*YOUR ASSIGNMENT*.
Everything from the line containing "import Mathlib.RepresentationTheory.Character" through the line containing "the orthogonality relations, Thm." in the listing below should be copied exactly, and nothing more.

*MATERIAL SUPPLIED*.
##############################

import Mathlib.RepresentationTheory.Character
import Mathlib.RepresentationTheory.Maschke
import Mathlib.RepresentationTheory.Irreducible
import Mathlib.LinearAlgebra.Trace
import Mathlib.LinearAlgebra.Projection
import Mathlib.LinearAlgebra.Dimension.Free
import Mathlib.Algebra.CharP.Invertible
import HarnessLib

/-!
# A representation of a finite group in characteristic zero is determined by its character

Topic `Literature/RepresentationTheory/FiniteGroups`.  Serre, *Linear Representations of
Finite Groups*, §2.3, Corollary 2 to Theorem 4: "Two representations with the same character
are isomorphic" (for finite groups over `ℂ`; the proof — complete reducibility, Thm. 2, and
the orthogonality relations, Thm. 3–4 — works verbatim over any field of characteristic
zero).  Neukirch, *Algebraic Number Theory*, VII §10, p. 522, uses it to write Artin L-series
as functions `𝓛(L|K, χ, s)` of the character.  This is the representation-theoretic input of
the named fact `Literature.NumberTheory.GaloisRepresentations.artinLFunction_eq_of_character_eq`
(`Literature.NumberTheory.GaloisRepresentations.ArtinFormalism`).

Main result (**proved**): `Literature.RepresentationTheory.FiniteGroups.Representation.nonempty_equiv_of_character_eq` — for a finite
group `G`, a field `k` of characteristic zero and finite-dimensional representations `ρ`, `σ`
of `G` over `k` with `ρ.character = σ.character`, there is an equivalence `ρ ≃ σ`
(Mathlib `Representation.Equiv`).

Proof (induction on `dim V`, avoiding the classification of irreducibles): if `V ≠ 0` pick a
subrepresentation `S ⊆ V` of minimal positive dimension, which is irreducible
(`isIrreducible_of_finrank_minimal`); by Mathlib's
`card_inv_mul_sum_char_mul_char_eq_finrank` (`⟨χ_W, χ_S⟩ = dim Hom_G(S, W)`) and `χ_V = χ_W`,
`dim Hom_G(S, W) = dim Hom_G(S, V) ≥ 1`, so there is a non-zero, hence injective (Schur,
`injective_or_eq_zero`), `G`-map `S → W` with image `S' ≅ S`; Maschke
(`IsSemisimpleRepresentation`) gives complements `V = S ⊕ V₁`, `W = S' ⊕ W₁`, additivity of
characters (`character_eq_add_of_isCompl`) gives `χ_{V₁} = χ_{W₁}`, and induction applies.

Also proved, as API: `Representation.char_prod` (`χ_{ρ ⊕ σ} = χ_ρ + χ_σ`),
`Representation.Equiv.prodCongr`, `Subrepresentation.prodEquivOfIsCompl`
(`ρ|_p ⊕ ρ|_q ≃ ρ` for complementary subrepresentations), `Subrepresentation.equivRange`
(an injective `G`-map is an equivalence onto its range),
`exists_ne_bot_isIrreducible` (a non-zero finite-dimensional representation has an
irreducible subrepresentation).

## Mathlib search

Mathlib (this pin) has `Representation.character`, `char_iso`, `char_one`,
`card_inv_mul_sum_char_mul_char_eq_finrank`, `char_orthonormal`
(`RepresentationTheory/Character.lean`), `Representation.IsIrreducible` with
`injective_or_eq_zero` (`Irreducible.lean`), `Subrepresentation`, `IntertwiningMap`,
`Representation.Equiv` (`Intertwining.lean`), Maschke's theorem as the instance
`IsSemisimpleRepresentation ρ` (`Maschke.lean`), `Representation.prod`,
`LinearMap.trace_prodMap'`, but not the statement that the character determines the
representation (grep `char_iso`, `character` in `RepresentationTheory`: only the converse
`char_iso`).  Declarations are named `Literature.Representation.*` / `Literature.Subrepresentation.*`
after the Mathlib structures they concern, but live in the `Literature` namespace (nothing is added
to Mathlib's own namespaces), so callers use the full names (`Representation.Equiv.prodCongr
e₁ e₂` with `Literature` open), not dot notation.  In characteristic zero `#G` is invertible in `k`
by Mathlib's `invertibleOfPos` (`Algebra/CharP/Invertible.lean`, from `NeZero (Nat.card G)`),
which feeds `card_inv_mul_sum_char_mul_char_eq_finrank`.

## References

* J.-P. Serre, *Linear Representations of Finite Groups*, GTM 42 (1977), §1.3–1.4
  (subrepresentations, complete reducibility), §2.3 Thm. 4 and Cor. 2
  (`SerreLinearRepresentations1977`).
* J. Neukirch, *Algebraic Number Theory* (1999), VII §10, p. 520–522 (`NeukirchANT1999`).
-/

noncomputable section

##############################

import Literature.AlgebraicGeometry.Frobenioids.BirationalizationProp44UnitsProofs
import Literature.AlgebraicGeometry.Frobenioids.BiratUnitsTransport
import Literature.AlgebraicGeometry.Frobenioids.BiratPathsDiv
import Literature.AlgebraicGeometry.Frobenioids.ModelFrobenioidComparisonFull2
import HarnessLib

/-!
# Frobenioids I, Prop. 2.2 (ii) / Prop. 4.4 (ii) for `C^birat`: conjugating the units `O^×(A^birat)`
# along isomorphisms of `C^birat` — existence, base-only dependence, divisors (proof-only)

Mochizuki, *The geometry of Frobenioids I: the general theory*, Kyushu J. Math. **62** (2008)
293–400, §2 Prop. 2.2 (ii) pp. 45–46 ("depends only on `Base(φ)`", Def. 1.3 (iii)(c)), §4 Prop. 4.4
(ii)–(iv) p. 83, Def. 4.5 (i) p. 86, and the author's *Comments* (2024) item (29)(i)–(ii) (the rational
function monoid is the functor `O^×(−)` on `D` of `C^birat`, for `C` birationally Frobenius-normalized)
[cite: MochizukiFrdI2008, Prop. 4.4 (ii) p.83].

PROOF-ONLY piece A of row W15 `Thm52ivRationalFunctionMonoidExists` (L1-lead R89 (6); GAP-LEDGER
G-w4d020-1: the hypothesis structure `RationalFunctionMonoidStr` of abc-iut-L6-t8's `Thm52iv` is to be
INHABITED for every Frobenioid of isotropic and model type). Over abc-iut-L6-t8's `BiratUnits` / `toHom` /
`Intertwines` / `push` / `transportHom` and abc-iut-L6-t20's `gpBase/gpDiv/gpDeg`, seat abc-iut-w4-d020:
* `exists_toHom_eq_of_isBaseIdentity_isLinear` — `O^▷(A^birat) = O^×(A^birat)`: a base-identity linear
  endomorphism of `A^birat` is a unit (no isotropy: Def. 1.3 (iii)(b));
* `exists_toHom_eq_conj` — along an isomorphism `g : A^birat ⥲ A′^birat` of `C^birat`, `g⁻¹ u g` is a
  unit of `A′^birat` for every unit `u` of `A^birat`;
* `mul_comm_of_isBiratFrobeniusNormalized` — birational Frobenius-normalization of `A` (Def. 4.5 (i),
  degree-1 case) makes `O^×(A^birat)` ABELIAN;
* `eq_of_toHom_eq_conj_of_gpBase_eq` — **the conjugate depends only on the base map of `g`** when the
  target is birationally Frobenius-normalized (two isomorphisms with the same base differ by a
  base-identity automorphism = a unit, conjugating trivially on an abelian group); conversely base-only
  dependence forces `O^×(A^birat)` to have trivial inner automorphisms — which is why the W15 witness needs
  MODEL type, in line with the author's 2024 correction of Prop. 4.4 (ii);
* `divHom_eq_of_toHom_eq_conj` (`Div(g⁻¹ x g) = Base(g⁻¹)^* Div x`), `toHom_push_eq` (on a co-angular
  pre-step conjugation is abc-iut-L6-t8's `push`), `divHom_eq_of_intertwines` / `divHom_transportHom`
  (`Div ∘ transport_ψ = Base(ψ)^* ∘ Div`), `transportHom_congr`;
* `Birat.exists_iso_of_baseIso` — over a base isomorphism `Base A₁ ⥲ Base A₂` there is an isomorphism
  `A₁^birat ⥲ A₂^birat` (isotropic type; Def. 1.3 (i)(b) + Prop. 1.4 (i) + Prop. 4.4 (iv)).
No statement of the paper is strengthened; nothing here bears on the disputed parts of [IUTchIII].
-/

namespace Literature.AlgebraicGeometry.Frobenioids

##############################

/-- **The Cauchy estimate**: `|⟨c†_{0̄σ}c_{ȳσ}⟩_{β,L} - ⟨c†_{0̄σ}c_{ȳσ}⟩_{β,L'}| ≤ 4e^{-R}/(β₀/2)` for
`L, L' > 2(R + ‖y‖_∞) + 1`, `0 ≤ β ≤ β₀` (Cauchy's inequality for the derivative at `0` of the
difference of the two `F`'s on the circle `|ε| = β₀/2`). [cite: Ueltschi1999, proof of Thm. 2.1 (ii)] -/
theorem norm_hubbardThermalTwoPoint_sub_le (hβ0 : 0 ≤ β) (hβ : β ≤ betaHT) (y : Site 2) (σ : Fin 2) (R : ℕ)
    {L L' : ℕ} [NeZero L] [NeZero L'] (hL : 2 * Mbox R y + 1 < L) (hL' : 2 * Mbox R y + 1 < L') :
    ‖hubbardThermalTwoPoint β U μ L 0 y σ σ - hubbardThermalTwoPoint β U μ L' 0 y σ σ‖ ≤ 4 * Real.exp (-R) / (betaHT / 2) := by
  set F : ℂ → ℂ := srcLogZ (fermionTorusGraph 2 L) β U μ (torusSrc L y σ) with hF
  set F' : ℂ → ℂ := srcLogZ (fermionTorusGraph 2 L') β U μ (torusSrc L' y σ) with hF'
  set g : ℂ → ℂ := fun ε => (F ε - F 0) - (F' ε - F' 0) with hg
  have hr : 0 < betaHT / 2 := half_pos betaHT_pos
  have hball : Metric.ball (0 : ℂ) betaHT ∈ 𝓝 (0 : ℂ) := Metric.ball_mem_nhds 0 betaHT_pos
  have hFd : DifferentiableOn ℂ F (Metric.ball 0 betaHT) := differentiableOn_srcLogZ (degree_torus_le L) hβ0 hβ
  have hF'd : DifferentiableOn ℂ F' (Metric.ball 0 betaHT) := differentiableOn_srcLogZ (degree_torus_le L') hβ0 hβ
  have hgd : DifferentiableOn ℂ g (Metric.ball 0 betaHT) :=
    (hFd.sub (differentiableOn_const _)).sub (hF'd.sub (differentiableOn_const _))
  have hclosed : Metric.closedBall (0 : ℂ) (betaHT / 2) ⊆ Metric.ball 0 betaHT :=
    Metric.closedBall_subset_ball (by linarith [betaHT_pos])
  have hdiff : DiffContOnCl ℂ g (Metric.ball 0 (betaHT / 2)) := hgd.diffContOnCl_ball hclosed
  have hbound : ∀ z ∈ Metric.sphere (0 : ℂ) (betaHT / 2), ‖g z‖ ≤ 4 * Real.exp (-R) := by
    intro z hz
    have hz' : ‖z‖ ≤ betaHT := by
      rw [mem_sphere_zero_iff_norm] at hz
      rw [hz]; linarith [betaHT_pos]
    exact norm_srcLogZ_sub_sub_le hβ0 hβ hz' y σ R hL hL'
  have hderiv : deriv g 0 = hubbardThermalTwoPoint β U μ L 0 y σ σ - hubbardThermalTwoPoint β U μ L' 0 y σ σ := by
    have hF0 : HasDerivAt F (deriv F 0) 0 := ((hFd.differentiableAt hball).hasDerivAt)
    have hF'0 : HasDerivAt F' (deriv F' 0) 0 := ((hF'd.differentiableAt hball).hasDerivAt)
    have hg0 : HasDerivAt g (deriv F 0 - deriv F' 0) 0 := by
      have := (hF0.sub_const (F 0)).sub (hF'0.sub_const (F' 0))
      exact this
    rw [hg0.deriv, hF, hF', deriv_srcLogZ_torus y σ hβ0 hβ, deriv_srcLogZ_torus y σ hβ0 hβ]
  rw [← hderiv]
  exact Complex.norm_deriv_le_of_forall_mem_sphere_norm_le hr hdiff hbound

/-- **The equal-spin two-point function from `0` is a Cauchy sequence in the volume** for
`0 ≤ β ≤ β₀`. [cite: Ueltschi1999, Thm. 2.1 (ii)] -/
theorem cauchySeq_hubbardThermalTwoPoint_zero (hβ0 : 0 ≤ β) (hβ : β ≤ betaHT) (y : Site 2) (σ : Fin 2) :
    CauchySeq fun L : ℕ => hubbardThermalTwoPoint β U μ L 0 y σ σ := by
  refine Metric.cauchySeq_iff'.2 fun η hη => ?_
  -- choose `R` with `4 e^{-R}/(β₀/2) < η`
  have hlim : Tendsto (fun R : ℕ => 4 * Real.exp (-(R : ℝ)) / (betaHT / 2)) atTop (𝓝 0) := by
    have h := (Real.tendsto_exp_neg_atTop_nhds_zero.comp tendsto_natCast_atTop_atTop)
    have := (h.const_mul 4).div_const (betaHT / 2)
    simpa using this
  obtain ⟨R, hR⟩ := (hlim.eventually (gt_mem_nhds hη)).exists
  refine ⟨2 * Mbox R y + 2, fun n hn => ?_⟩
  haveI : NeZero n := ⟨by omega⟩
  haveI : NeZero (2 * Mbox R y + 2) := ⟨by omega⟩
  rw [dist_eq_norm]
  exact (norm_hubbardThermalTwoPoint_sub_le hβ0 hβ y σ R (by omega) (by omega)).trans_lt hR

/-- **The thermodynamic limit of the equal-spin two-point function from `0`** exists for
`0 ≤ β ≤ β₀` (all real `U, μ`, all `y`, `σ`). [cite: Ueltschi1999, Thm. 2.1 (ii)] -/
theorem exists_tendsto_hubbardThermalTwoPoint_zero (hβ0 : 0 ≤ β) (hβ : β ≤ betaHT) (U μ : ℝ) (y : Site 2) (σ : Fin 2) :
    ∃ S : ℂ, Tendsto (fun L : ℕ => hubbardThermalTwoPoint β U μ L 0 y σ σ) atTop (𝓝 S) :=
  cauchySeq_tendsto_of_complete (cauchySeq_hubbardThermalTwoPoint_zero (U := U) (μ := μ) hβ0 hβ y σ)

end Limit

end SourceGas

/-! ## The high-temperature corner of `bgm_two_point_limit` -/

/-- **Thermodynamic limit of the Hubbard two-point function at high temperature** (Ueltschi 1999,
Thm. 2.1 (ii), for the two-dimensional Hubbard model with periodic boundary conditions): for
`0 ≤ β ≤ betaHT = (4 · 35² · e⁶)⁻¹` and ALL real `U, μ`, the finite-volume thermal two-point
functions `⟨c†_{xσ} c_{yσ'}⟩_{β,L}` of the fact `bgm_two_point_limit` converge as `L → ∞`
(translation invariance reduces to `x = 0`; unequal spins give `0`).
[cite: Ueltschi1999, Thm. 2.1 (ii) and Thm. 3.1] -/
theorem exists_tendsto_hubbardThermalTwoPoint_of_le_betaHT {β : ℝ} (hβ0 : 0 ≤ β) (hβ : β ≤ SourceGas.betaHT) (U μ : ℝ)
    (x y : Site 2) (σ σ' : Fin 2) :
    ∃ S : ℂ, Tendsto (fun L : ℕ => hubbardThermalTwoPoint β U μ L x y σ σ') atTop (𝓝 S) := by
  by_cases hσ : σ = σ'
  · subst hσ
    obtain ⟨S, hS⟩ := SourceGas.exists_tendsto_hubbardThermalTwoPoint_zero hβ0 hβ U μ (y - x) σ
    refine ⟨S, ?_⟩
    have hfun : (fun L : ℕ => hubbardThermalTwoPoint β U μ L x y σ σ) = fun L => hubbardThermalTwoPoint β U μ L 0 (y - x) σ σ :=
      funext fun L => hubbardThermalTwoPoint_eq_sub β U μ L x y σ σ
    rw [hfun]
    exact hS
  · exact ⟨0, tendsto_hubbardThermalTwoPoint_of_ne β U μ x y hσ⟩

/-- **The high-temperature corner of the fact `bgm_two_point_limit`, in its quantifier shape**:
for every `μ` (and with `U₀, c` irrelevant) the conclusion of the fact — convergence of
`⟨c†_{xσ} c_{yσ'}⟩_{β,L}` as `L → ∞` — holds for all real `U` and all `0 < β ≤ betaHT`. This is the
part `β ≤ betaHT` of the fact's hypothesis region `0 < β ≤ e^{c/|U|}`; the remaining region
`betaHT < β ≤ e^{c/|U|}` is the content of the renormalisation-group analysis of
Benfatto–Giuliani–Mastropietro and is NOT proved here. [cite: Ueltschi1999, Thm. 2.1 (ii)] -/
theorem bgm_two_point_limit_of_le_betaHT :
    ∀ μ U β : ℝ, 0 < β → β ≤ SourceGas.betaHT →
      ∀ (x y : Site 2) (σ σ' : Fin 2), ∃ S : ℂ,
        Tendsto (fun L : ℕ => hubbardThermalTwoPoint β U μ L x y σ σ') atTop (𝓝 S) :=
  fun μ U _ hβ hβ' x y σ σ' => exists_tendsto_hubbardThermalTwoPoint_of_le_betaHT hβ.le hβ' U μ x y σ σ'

##############################

*WORKED SOLUTION*.
import Mathlib.RepresentationTheory.Character
import Mathlib.RepresentationTheory.Maschke
import Mathlib.RepresentationTheory.Irreducible
import Mathlib.LinearAlgebra.Trace
import Mathlib.LinearAlgebra.Projection
import Mathlib.LinearAlgebra.Dimension.Free
import Mathlib.Algebra.CharP.Invertible
import HarnessLib

/-!
# A representation of a finite group in characteristic zero is determined by its character

Topic `Literature/RepresentationTheory/FiniteGroups`.  Serre, *Linear Representations of
Finite Groups*, §2.3, Corollary 2 to Theorem 4: "Two representations with the same character
are isomorphic" (for finite groups over `ℂ`; the proof — complete reducibility, Thm. 2, and
the orthogonality relations, Thm. 3–4 — works verbatim over any field of characteristic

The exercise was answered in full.